■ BRIEF ■
Using the records below, output the stretch that opens with the line containing "leaves the boundary" and closes with the line containing "all four binders are", exactly and including both lines, with nothing more.

■ SUPPLIED INFORMATION ■
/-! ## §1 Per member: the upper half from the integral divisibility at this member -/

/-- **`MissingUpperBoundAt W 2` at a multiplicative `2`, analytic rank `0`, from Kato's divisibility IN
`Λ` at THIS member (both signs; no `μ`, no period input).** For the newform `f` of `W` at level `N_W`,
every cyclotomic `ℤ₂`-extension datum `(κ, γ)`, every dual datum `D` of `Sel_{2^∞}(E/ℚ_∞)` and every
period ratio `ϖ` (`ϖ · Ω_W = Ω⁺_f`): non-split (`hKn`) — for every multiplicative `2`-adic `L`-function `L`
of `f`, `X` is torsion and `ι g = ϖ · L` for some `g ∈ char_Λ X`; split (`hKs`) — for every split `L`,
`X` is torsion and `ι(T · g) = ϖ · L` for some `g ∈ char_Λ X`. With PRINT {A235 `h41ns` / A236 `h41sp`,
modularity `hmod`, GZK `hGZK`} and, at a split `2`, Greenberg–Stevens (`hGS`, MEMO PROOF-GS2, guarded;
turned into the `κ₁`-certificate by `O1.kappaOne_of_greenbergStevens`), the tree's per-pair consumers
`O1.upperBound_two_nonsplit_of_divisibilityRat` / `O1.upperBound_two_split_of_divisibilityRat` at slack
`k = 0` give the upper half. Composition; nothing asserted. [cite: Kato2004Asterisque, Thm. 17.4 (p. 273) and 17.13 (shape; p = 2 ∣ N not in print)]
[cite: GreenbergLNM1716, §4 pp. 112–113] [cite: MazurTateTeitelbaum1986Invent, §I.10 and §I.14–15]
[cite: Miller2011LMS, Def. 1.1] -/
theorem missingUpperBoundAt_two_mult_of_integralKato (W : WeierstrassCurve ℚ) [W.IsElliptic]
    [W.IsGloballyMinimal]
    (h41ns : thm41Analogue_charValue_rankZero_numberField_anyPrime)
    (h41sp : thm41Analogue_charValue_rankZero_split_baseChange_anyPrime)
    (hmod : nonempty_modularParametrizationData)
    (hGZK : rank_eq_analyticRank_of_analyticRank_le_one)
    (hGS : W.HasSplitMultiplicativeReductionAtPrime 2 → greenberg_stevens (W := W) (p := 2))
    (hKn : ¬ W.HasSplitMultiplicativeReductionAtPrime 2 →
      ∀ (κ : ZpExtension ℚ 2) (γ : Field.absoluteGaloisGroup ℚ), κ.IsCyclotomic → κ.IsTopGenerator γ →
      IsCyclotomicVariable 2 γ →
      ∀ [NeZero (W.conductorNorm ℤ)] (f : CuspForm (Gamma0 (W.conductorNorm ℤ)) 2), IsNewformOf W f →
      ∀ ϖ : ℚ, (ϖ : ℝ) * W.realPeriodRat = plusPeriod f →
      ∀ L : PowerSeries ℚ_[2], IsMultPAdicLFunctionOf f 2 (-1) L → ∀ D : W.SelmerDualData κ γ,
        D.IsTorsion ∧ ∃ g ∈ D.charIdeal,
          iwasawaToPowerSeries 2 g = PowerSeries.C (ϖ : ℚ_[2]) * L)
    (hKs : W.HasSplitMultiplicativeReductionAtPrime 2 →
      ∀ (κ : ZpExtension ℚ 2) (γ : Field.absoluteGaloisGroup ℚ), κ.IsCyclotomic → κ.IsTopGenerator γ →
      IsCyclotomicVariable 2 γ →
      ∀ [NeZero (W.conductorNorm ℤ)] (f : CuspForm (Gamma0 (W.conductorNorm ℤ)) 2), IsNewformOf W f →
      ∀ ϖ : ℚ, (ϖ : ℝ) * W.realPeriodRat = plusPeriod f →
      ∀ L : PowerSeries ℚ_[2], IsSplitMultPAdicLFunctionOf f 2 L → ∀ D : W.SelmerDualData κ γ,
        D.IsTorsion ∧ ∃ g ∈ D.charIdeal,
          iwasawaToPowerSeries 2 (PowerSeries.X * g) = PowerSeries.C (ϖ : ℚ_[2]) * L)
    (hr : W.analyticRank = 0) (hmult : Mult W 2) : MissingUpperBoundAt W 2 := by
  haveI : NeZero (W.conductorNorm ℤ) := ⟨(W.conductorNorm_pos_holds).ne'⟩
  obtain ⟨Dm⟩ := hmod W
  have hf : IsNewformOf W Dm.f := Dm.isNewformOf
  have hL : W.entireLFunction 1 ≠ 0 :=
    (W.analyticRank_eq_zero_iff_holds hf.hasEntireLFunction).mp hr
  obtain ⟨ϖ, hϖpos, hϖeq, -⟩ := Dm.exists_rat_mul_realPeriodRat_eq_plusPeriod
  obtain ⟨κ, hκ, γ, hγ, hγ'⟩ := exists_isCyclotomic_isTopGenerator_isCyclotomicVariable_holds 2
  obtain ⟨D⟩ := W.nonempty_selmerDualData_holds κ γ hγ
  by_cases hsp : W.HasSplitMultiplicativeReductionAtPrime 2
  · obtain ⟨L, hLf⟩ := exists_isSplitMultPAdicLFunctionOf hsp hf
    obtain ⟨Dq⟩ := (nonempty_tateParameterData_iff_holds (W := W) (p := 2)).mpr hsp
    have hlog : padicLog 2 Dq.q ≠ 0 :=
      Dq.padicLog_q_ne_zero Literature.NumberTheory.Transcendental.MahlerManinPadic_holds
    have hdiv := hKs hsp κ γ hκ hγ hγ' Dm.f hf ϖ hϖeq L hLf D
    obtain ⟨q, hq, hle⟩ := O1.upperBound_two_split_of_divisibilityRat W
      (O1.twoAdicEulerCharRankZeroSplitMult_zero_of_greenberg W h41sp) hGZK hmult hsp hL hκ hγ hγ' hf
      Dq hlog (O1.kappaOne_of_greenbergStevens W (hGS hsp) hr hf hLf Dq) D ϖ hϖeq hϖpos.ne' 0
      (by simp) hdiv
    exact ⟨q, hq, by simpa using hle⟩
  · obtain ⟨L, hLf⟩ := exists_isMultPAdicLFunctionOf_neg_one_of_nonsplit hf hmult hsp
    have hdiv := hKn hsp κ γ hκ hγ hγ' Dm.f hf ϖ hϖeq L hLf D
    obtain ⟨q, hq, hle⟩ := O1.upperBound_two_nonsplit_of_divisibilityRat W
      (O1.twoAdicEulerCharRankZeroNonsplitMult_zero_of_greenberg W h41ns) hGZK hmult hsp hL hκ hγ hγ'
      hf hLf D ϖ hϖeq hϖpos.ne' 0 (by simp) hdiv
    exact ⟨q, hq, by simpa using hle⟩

---

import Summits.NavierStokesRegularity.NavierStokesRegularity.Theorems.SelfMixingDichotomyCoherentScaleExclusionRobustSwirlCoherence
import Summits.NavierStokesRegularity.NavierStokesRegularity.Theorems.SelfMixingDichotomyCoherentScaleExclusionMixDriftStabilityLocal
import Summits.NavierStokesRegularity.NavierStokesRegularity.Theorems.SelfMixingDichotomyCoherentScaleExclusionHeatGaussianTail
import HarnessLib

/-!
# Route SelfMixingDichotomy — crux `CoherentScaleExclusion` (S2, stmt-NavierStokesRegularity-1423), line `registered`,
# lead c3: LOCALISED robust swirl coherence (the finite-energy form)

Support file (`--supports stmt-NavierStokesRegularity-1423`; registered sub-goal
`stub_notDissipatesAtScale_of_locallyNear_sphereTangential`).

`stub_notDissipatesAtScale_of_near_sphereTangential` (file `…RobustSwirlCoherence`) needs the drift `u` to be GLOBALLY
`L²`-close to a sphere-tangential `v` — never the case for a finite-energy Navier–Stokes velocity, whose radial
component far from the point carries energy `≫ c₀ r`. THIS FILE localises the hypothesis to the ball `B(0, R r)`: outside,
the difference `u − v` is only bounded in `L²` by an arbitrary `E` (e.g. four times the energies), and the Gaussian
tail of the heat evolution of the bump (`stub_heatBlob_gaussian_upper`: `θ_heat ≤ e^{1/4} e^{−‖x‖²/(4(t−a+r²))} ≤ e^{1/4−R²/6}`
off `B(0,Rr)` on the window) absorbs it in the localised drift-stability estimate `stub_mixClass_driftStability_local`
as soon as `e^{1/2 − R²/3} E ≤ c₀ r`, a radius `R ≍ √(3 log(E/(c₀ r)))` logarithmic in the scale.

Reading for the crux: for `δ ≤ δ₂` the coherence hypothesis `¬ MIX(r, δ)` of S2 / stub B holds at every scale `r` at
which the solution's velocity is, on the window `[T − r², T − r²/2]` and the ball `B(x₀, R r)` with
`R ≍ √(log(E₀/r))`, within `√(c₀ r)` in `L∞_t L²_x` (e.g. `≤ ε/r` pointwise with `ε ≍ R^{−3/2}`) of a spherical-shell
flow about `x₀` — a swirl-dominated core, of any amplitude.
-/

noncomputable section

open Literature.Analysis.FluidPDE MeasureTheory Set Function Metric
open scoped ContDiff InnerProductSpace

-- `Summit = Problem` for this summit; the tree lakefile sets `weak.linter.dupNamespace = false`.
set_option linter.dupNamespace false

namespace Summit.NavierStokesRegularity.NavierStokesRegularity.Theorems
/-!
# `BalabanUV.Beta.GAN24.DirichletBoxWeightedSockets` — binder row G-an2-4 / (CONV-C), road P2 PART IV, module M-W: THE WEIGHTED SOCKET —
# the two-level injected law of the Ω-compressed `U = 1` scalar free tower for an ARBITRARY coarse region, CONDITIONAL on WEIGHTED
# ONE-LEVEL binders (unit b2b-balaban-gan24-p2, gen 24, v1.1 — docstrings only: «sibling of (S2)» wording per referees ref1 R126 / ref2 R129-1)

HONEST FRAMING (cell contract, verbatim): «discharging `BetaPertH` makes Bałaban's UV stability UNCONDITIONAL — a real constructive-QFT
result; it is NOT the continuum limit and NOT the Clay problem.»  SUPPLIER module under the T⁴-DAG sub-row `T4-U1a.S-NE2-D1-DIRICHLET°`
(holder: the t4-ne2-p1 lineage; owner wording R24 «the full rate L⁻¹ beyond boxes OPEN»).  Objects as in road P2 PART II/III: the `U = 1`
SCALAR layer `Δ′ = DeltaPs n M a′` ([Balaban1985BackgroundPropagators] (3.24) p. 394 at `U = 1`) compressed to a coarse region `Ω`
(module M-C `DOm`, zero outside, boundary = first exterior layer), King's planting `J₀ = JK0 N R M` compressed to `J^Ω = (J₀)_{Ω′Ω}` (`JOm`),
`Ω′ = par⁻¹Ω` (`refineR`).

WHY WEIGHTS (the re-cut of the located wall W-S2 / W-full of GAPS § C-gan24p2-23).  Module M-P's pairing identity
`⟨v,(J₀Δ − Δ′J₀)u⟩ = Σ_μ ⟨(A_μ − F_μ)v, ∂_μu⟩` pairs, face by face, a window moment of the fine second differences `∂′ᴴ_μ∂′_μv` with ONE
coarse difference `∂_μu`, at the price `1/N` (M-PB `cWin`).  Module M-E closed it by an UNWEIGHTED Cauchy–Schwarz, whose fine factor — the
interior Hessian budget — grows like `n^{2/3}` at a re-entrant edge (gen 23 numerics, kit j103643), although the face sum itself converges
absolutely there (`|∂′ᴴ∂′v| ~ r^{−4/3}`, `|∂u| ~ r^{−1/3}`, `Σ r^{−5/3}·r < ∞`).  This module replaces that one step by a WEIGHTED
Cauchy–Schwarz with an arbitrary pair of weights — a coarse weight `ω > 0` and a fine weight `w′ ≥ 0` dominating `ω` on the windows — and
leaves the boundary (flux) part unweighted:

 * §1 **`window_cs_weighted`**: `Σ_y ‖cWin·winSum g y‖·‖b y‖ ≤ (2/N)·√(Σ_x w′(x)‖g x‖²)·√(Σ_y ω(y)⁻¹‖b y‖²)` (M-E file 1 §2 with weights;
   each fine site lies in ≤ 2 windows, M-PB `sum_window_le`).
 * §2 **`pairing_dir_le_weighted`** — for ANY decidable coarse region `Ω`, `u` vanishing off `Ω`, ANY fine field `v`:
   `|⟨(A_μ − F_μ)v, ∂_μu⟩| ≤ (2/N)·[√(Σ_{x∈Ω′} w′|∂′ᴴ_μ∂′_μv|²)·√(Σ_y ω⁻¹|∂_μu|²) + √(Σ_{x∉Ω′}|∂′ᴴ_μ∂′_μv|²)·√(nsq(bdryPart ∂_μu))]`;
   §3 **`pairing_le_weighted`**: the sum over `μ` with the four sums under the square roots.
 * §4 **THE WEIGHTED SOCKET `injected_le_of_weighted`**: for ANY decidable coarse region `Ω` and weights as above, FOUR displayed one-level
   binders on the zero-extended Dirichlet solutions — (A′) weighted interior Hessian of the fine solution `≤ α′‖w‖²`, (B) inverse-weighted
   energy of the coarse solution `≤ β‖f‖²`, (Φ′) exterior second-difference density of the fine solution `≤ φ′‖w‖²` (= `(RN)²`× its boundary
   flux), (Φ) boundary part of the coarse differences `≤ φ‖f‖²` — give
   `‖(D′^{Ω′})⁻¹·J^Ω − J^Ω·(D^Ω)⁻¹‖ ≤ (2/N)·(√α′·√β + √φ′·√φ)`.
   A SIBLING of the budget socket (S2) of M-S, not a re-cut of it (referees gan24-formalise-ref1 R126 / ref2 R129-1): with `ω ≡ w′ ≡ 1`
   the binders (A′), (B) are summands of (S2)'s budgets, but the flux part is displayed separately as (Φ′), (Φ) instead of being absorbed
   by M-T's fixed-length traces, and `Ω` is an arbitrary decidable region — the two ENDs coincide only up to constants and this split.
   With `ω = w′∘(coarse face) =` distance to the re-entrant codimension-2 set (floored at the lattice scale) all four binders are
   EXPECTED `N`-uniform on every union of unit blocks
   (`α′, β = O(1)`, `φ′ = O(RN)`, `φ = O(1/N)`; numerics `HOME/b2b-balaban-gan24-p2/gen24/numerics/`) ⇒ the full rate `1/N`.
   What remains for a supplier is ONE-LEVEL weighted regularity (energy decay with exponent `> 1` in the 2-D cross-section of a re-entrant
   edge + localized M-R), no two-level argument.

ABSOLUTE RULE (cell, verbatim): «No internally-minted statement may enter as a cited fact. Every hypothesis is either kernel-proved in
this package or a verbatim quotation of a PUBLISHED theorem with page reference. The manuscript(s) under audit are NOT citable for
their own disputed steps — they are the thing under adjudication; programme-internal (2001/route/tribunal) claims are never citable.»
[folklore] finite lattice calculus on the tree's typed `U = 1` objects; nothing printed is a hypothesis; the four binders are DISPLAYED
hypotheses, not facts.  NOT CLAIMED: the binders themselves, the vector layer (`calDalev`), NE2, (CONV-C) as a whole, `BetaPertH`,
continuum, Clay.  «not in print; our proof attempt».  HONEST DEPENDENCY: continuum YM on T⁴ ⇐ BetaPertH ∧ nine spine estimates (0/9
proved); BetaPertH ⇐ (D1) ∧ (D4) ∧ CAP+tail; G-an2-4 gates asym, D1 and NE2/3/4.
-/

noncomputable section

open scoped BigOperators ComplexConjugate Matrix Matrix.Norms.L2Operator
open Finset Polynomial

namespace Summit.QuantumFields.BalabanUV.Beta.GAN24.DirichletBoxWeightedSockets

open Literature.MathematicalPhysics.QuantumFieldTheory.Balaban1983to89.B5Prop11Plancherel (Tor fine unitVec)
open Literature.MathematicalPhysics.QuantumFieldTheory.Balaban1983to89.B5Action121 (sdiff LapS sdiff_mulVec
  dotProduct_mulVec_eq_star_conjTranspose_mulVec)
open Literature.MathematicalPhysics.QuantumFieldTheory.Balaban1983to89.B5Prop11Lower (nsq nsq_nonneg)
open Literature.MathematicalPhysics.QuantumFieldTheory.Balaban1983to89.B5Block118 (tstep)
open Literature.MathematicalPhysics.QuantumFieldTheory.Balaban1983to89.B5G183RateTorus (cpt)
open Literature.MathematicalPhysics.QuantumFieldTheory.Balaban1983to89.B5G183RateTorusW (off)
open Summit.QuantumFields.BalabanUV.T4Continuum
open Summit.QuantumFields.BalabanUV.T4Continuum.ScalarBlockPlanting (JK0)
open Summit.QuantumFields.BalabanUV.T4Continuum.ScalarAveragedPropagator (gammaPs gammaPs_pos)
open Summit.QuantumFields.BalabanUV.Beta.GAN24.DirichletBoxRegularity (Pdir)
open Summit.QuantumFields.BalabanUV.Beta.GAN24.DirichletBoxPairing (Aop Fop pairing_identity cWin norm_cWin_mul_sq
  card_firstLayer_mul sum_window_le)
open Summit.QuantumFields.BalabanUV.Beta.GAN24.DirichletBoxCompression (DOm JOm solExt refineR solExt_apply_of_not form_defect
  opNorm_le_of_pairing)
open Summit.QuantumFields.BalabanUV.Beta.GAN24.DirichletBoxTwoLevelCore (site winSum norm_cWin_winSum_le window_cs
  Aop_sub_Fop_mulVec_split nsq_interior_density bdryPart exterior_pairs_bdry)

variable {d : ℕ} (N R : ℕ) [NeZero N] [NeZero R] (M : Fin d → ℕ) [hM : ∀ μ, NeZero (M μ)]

■ REPLY ■
leaves the boundary (flux) part unweighted:

 * §1 **`window_cs_weighted`**: `Σ_y ‖cWin·winSum g y‖·‖b y‖ ≤ (2/N)·√(Σ_x w′(x)‖g x‖²)·√(Σ_y ω(y)⁻¹‖b y‖²)` (M-E file 1 §2 with weights;
   each fine site lies in ≤ 2 windows, M-PB `sum_window_le`).
 * §2 **`pairing_dir_le_weighted`** — for ANY decidable coarse region `Ω`, `u` vanishing off `Ω`, ANY fine field `v`:
   `|⟨(A_μ − F_μ)v, ∂_μu⟩| ≤ (2/N)·[√(Σ_{x∈Ω′} w′|∂′ᴴ_μ∂′_μv|²)·√(Σ_y ω⁻¹|∂_μu|²) + √(Σ_{x∉Ω′}|∂′ᴴ_μ∂′_μv|²)·√(nsq(bdryPart ∂_μu))]`;
   §3 **`pairing_le_weighted`**: the sum over `μ` with the four sums under the square roots.
 * §4 **THE WEIGHTED SOCKET `injected_le_of_weighted`**: for ANY decidable coarse region `Ω` and weights as above, FOUR displayed one-level
   binders on the zero-extended Dirichlet solutions — (A′) weighted interior Hessian of the fine solution `≤ α′‖w‖²`, (B) inverse-weighted
   energy of the coarse solution `≤ β‖f‖²`, (Φ′) exterior second-difference density of the fine solution `≤ φ′‖w‖²` (= `(RN)²`× its boundary
   flux), (Φ) boundary part of the coarse differences `≤ φ‖f‖²` — give
   `‖(D′^{Ω′})⁻¹·J^Ω − J^Ω·(D^Ω)⁻¹‖ ≤ (2/N)·(√α′·√β + √φ′·√φ)`.
   A SIBLING of the budget socket (S2) of M-S, not a re-cut of it (referees gan24-formalise-ref1 R126 / ref2 R129-1): with `ω ≡ w′ ≡ 1`
   the binders (A′), (B) are summands of (S2)'s budgets, but the flux part is displayed separately as (Φ′), (Φ) instead of being absorbed
   by M-T's fixed-length traces, and `Ω` is an arbitrary decidable region — the two ENDs coincide only up to constants and this split.
   With `ω = w′∘(coarse face) =` distance to the re-entrant codimension-2 set (floored at the lattice scale) all four binders are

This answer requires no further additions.